Okay, that's helpful. Going back to the question number one. Just trying to understand if your system is throwing up any major price increase on the premium listing so far, and do you see a trend, which could be there? And in nonpremium, would you like to tweak anything this time given that you've already done last year? And will that be too much for your clients?

A
Abhishek Bansal
Chief Financial Officer

Okay. See, in premium listings, we have to understand that we actually get revenue from, say, more than 3,000 categories. 3,000 categories [indiscernible] categories, which might be going down. There might be certain categories, which might be seeing a surge in traffic. Just as an example, GST consultant. Last year, this particular category saw more than 10x jump in traffic. So this particular category may be last to last year, a particular client might be able to secure in this category, say, maybe INR 25,000, INR 20,000. But the same category last year would have commanded more than INR 100,000. So there could be such categories where surge of traffic is disproportionate. So it's a -- what matters is both the category level as well as the geography. There could be geographies where traffic growth is much higher. Those traffic particular geographies would see much higher growth in traffic. In nonpremium listing, at this point of time, we would want to get as many SMEs in the ecosystem as paying rather than thinking much about charging that particular SME higher for same value of service.
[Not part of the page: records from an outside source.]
/-- **C2 ∩ {r = 0} at main-conjecture level, the main conjecture now a PUBLISHED fact**: feeds gen-0's
`RowC2.bsdp_rankZero_of_mazurMainConjecture` with `RowC2.mazurMainConjecture_of_bcsThm112b`. Compare
`RowC2.bsdp` (Partition/Bsdp), which takes Cor. 1.3.1 itself as the named fact.
[cite: BurungaleCastellaSkinner2025, Cor. 1.3.1 (r = 0), Thm. 1.1.2 (b)] [cite: GreenbergLNM1716, Thm. 4.1 (p. 102)] -/
theorem RowC2.bsdp_rankZero_of_bcsThm112b (hBCS : thm112b_charIdeal_eq_padicLFunction_integral)
    (hGr : greenberg_charValue_rankZero) (hmod : nonempty_modularParametrizationData)
    (hGZK : rank_eq_analyticRank_of_analyticRank_le_one) (h : RowC2 W p) (hr0 : W.analyticRank = 0) :
    BSDp W p :=
  RowC2.bsdp_rankZero_of_mazurMainConjecture hGr hmod hGZK h hr0
    (RowC2.mazurMainConjecture_of_bcsThm112b hBCS h)

end Curve

/-! ### §3. Rank one at a Heegner datum: STEP L + Kolyvagin + Gross–Zagier + the twist's typed cyclotomic main conjecture -/

/-- **Rank one at a good ordinary ODD `p`, at a Heegner datum: STEP L + Kolyvagin + Gross–Zagier +
the CYCLOTOMIC MAIN CONJECTURE OF THE TWIST (as the tree types it: `MazurMainConjecture Wd p`) +
Greenberg's control theorem ⇒ `BSD(E,p)`** — the main-conjecture-level form of gen-0's
`X11b.bsdp_rankOne_of_indexLowerBoundAt_of_goodOrd_twist` (which fed the twist's rank-`0` `p`-part
from Skinner–Urban and so needed a (ram) prime): here the twist's rank-`0` `p`-part is DERIVED from
its typed main conjecture `hMCd` by `padicValRat_bsd_rank_zero_of_mazurMainConjecture` (Greenberg
1999 Thm. 4.1 `hGr` + Mazur–Swinnerton-Dyer interpolation; Néron-normalised, so no period-unit fact
is needed), and `hMCd` is in turn a PUBLISHED fact on {(irr), (im)}: BCS 2025 Thm. 1.1.2 (b) for
`p > 3` (`…_of_bcs` below), Yan–Zhu 2026 Thm. 4.9 for `p = 3` (companion file). Data: `K` imaginary
quadratic with the Heegner hypothesis for the level `N` and `L(E^{d_K},1) ≠ 0`, `P` the Heegner point
of a parametrisation datum `Dt` with `p ∤ c(Dt)`, `p ∤ #𝓞_K^×`, a globally minimal model
`Wd = Cd • E^{(d_K)}` good ordinary at `p` (`hordd`) with the two decidable side conditions (`htam`,
`hu`). The pair: `ord_{s=1} L(E,s) = 1`, `p ≥ 3`, `ρ̄_{E,p}` surjective (Kolyvagin's bound `hB`),
`p ∤ ∏_ℓ c_ℓ(E)`. PUBLISHED inputs by name: Gross–Zagier (`hGZ`), Kolyvagin 1990 (`hKo`, `hB`),
Greenberg Thm. 4.1 (`hGr`), GZK (`hGZK`), modularity (`hmod`, `hpar`). TYPED inputs: STEP L
`IndexLowerBoundAt W p K P` (`hL`) and `MazurMainConjecture Wd p` (`hMCd`). Chain: STEP L + Kolyvagin
⇒ identity over `K` (`indexIdentityAt_of_lowerBound_of_kolyvagin`) ⇒ descent
(`bsdp_of_indexIdentityAt`), "the `r = 0` result for the `K`-quadratic twist of `E`" (BCS Cor. 1.3.1,
proof) being the last input of that descent. [cite: BurungaleCastellaSkinner2025, Cor. 1.3.1 (r = 1), proof (p. 4)]
[cite: JetchevSkinnerWan2017, §7.4.1 (pp. 30–31)] [cite: GreenbergLNM1716, Thm. 4.1 (p. 102)]
[cite: McCallumLMS1991, §1 Theorem (Kolyvagin), p. 296] [cite: GrossZagier1986, I (6.5) and V (2.1)]
[cite: Miller2011LMS, Def. 1.1] -/
theorem X11b.bsdp_rankOne_of_indexLowerBoundAt_of_twist_mazurMainConjecture
    (W : WeierstrassCurve ℚ) [W.IsElliptic] [W.IsGloballyMinimal] (p : ℕ) [Fact p.Prime]
    (N : ℕ) [NeZero N] (K : Type) [Field K] [NumberField K]
    (Dt : ModularParametrizationData W N) (H : HeegnerDatum N (NumberField.discr K)) (ι : K →+* ℂ)
    (P : (W.baseChange K).toAffine.Point)
    -- the published inputs (named facts of the tree)
    (hGZ : gross_zagier N W K) (hKo : kolyvagin N W K)
    (hB : Kolyvagin1990_padicValNat_card_sha_le N W K) (hGr : greenberg_charValue_rankZero)
    (hGZK : rank_eq_analyticRank_of_analyticRank_le_one) (hmod : hasEntireLFunction_rat)
    (hpar : nonempty_modularParametrizationData)
    -- the pair
    (hr : W.analyticRank = 1) (hp3 : 3 ≤ p) (hsurj : Surj W p) (htam0 : ¬ p ∣ W.tamagawaProduct)
    -- the Heegner data
    (hK : IsImaginaryQuadratic K) (hHN : SatisfiesHeegnerHypothesis N K)
    (hP : WeierstrassCurve.Affine.Point.map ι.toRatAlgHom P = heegnerPointComplex Dt H)
    (hc : ¬ (p : ℤ) ∣ Dt.c) (hμ : ¬ p ∣ Units.torsionOrder K)
    (hLt : (W.quadraticTwist (NumberField.discr K : ℚ)).entireLFunction 1 ≠ 0)
    -- a globally minimal model of the twist, good ordinary at `p`, the side conditions
    (Wd : WeierstrassCurve ℚ) [Wd.IsElliptic] [Wd.IsGloballyMinimal] (Cd : VariableChange ℚ)
    (hWd : Cd • W.quadraticTwist (NumberField.discr K : ℚ) = Wd) (hordd : GoodOrd Wd p)
    (htam : padicValNat p Wd.tamagawaProduct = padicValNat p W.tamagawaProduct)
    (hu : padicValRat p (Cd.u : ℚ) = 0)
    -- the typed inputs: the twist's cyclotomic main conjecture and STEP L at the datum
    (hMCd : MazurMainConjecture Wd p) (hL : IndexLowerBoundAt W p K P) : BSDp W p := by
  have hp2 : p ≠ 2 := by omega
  have hD0 : (NumberField.discr K : ℚ) ≠ 0 := by exact_mod_cast NumberField.discr_ne_zero K
  haveI hEt : (W.quadraticTwist (NumberField.discr K : ℚ)).IsElliptic :=
    W.isElliptic_quadraticTwist hD0
  -- the Heegner point has infinite order (Gross–Zagier, `L'(E,1) ≠ 0`, `L(E^D,1) ≠ 0`)
  have hL0 : W.entireLFunction 1 = 0 := entireLFunction_one_eq_zero_of_analyticRank_eq_one hr
  obtain ⟨-, hderiv⟩ := leadingLCoeff_eq_deriv_of_analyticRank_eq_one hr
  have hLK : LDerivEK W K ≠ 0 := by
    rw [lDerivEK_eq_deriv_mul W K hmod hL0]; exact mul_ne_zero hderiv hLt
  have hPH : IsHeegnerPoint N W K P := ⟨Dt, H, ι, hP⟩
  have hPinf : ¬ IsOfFinAddOrder P :=
    (lDerivEK_ne_zero_iff_not_isOfFinAddOrder W N K hGZ hK hHN hPH).mp hLK
  -- STEP L + STEP U ⇒ the identity over `K`
  have hid : Finite (W.baseChange K).sha → IndexIdentityAt W p K P := fun _ =>
    indexIdentityAt_of_lowerBound_of_kolyvagin W p hB hK hHN hPH hPinf hp2 hsurj htam0 hL
  -- the twist: analytic rank `0`, finiteness, and its rank-`0` `p`-part FROM ITS MAIN CONJECTURE
  have hLt' : (W.quadraticTwist (NumberField.discr K : ℚ)).entireLFunction = Wd.entireLFunction := by
    rw [← hWd, entireLFunction_smul]
  have hLd1 : Wd.entireLFunction 1 ≠ 0 := by rw [← hLt']; exact hLt
  have hfinSd : Finite Wd.sha := (hGZK Wd (by
    rw [(Wd.analyticRank_eq_zero_iff_holds (hmod Wd)).2 hLd1]; exact zero_le_one)).2
  have htw := padicValRat_bsd_rank_zero_of_mazurMainConjecture Wd p hordd.1 hordd.2 hLd1 hfinSd hpar
    (fun κ γ hκ hγ hγ' D _ hX fE hfE hSel ↦
      hGr Wd p hp2 hordd.1 hordd.2 κ γ hκ hγ hγ' D hX fE hfE hSel) hMCd
  exact bsdp_of_indexIdentityAt W p N K Dt H ι P hGZ hKo hGZK hmod hK hHN hP hp2 hc hμ hr hLt Wd Cd
    hWd htw htam hu hid
/-- **The in-handle flip** `aⱼ ↦ aⱼ bⱼ aⱼ⁻¹`, `bⱼ ↦ aⱼ⁻¹` (factorwise: `[aⱼ bⱼ aⱼ⁻¹, aⱼ⁻¹] = [aⱼ, bⱼ]`;
on homology the rotation `a ↦ b ↦ -a` of handle `j`) as an automorphism of the presented `S_g`.
[folklore] -/
theorem exists_flipAut {g : ℕ} (j : Fin g) : ∃ φ : SurfaceGroup g ≃* SurfaceGroup g,
    φ (PresentedGroup.of (j, false)) =
      (PresentedGroup.of (j, false) : SurfaceGroup g) * PresentedGroup.of (j, true) *
        (PresentedGroup.of (j, false) : SurfaceGroup g)⁻¹ ∧
    φ (PresentedGroup.of (j, true)) = (PresentedGroup.of (j, false) : SurfaceGroup g)⁻¹ ∧
    (∀ (k : Fin g) (ε : Bool), k ≠ j → φ (PresentedGroup.of (k, ε)) = PresentedGroup.of (k, ε)) := by
  obtain ⟨φ, hφ, -⟩ := exists_aut_of_subst (rels := {surfaceRelator g})
    (fun x : Fin g × Bool => if x.1 = j then (if x.2 then (genA j)⁻¹ else genA j * genB j * (genA j)⁻¹)
      else FreeGroup.of x)
    (fun x : Fin g × Bool => if x.1 = j then (if x.2 then genB j * genA j * (genB j)⁻¹ else (genB j)⁻¹)
      else FreeGroup.of x)
    (mk_surfaceRelator_of_eq (lift_surfaceRelator_of_factorwise _ fun k => by
      by_cases hk : k = j
      · subst hk; simp only [genA, genB, commutatorElement_def, map_mul, map_inv, FreeGroup.lift_apply_of, if_true,
          Bool.false_eq_true, if_false]; group
      · simp [genA, genB, hk]))
    (mk_surfaceRelator_of_eq (lift_surfaceRelator_of_factorwise _ fun k => by
      by_cases hk : k = j
      · subst hk; simp only [genA, genB, commutatorElement_def, map_mul, map_inv, FreeGroup.lift_apply_of, if_true,
          Bool.false_eq_true, if_false]; group
      · simp [genA, genB, hk]))
    (fun x => by
      obtain ⟨k, ε⟩ := x
      by_cases hk : k = j
      · subst hk
        cases ε <;> simp only [genA, genB, if_true, Bool.false_eq_true, if_false, map_mul, map_inv,
          FreeGroup.lift_apply_of, PresentedGroup.of] <;> group
      · simp [hk, PresentedGroup.of])
    (fun x => by
      obtain ⟨k, ε⟩ := x
      by_cases hk : k = j
      · subst hk
        cases ε <;> simp only [genA, genB, if_true, Bool.false_eq_true, if_false, map_mul, map_inv,
          FreeGroup.lift_apply_of, PresentedGroup.of] <;> group
      · simp [hk, PresentedGroup.of])
  refine ⟨φ, ?_, ?_, fun k ε hk => ?_⟩
  · rw [PresentedGroup.of, hφ]; simp [genA, genB, PresentedGroup.of]
  · rw [PresentedGroup.of, hφ]; simp [genA, PresentedGroup.of]
  · rw [PresentedGroup.of, hφ]; simp [hk]

end Symmetries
We would want to take higher share of SME's advertising spend by offering more products, rather than saying that, okay, for nonpremium itself you were paying INR 1,000 last year, you would now have to pay INR 1,200. We would rather want to bundle some of the offerings, such that, that particular customer sees that, okay, despite paying INR 1,300 this year, we are getting better value for money versus last year.

Operator

Ladies and gentlemen, at this point of time, I would like to give the floor back to speakers for final remarks.

A
Abhishek Bansal
Chief Financial Officer

Thank you, everyone, for joining us. As I mentioned earlier, FY '18 saw us turning around the business. And we're exiting the year on a strong footing. We are pretty confident of achieving newer heights in FY '19. User growth, revenue growth, along with healthy EBITDA margins, all 3 shall continue to be our focus areas. In case you have any further queries, please feel free to reach out. That's it from our side. Thank you.

Operator

Thank you very much, sir. Thank you, speakers. Thank you, participants. Thank you for joining the call with us. You may now disconnect your lines. Have a great evening ahead. Thank you.